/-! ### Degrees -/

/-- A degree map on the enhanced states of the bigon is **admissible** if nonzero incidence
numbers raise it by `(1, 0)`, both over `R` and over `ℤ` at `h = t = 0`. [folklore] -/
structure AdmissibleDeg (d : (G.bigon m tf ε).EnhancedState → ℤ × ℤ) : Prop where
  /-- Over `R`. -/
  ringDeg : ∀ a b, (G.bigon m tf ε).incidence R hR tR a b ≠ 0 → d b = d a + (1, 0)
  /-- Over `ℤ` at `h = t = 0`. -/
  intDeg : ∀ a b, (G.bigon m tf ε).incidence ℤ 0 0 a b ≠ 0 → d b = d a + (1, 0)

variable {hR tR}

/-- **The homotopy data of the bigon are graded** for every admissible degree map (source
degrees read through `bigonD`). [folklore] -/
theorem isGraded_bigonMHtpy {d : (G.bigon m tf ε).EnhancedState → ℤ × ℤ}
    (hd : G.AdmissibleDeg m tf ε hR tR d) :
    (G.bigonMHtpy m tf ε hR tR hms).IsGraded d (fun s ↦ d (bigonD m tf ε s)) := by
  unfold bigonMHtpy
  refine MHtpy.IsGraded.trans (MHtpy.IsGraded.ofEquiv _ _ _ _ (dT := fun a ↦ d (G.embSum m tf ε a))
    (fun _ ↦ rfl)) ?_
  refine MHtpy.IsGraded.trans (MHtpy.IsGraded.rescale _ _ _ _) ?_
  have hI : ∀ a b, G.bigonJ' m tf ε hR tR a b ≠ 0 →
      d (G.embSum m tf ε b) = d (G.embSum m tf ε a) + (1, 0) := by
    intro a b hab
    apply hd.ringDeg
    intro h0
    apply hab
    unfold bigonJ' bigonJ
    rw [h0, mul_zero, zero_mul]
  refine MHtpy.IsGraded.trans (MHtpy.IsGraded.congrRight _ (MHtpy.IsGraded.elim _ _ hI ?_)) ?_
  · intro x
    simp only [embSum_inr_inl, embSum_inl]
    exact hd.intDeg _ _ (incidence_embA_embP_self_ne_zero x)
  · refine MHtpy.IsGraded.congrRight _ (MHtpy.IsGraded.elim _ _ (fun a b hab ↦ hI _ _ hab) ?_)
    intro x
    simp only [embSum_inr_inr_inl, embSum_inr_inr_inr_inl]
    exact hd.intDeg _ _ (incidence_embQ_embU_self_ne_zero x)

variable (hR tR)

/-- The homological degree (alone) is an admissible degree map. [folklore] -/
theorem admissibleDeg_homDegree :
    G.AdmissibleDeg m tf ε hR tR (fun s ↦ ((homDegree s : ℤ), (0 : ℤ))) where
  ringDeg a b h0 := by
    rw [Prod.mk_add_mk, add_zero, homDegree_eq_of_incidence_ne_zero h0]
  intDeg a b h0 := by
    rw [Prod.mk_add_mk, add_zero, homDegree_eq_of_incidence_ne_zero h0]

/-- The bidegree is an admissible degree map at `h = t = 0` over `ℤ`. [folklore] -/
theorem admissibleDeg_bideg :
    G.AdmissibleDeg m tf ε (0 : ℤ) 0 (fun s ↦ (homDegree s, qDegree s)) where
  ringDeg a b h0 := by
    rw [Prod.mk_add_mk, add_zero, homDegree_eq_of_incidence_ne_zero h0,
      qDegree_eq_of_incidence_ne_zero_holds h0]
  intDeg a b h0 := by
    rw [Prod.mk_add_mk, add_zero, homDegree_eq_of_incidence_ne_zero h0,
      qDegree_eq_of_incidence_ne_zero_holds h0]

-------

Please find every line in the listing that holds the string "EnhancedState" and copy it.

__Exercise output__:
structure AdmissibleDeg (d : (G.bigon m tf ε).EnhancedState → ℤ × ℤ) : Prop where
theorem isGraded_bigonMHtpy {d : (G.bigon m tf ε).EnhancedState → ℤ × ℤ}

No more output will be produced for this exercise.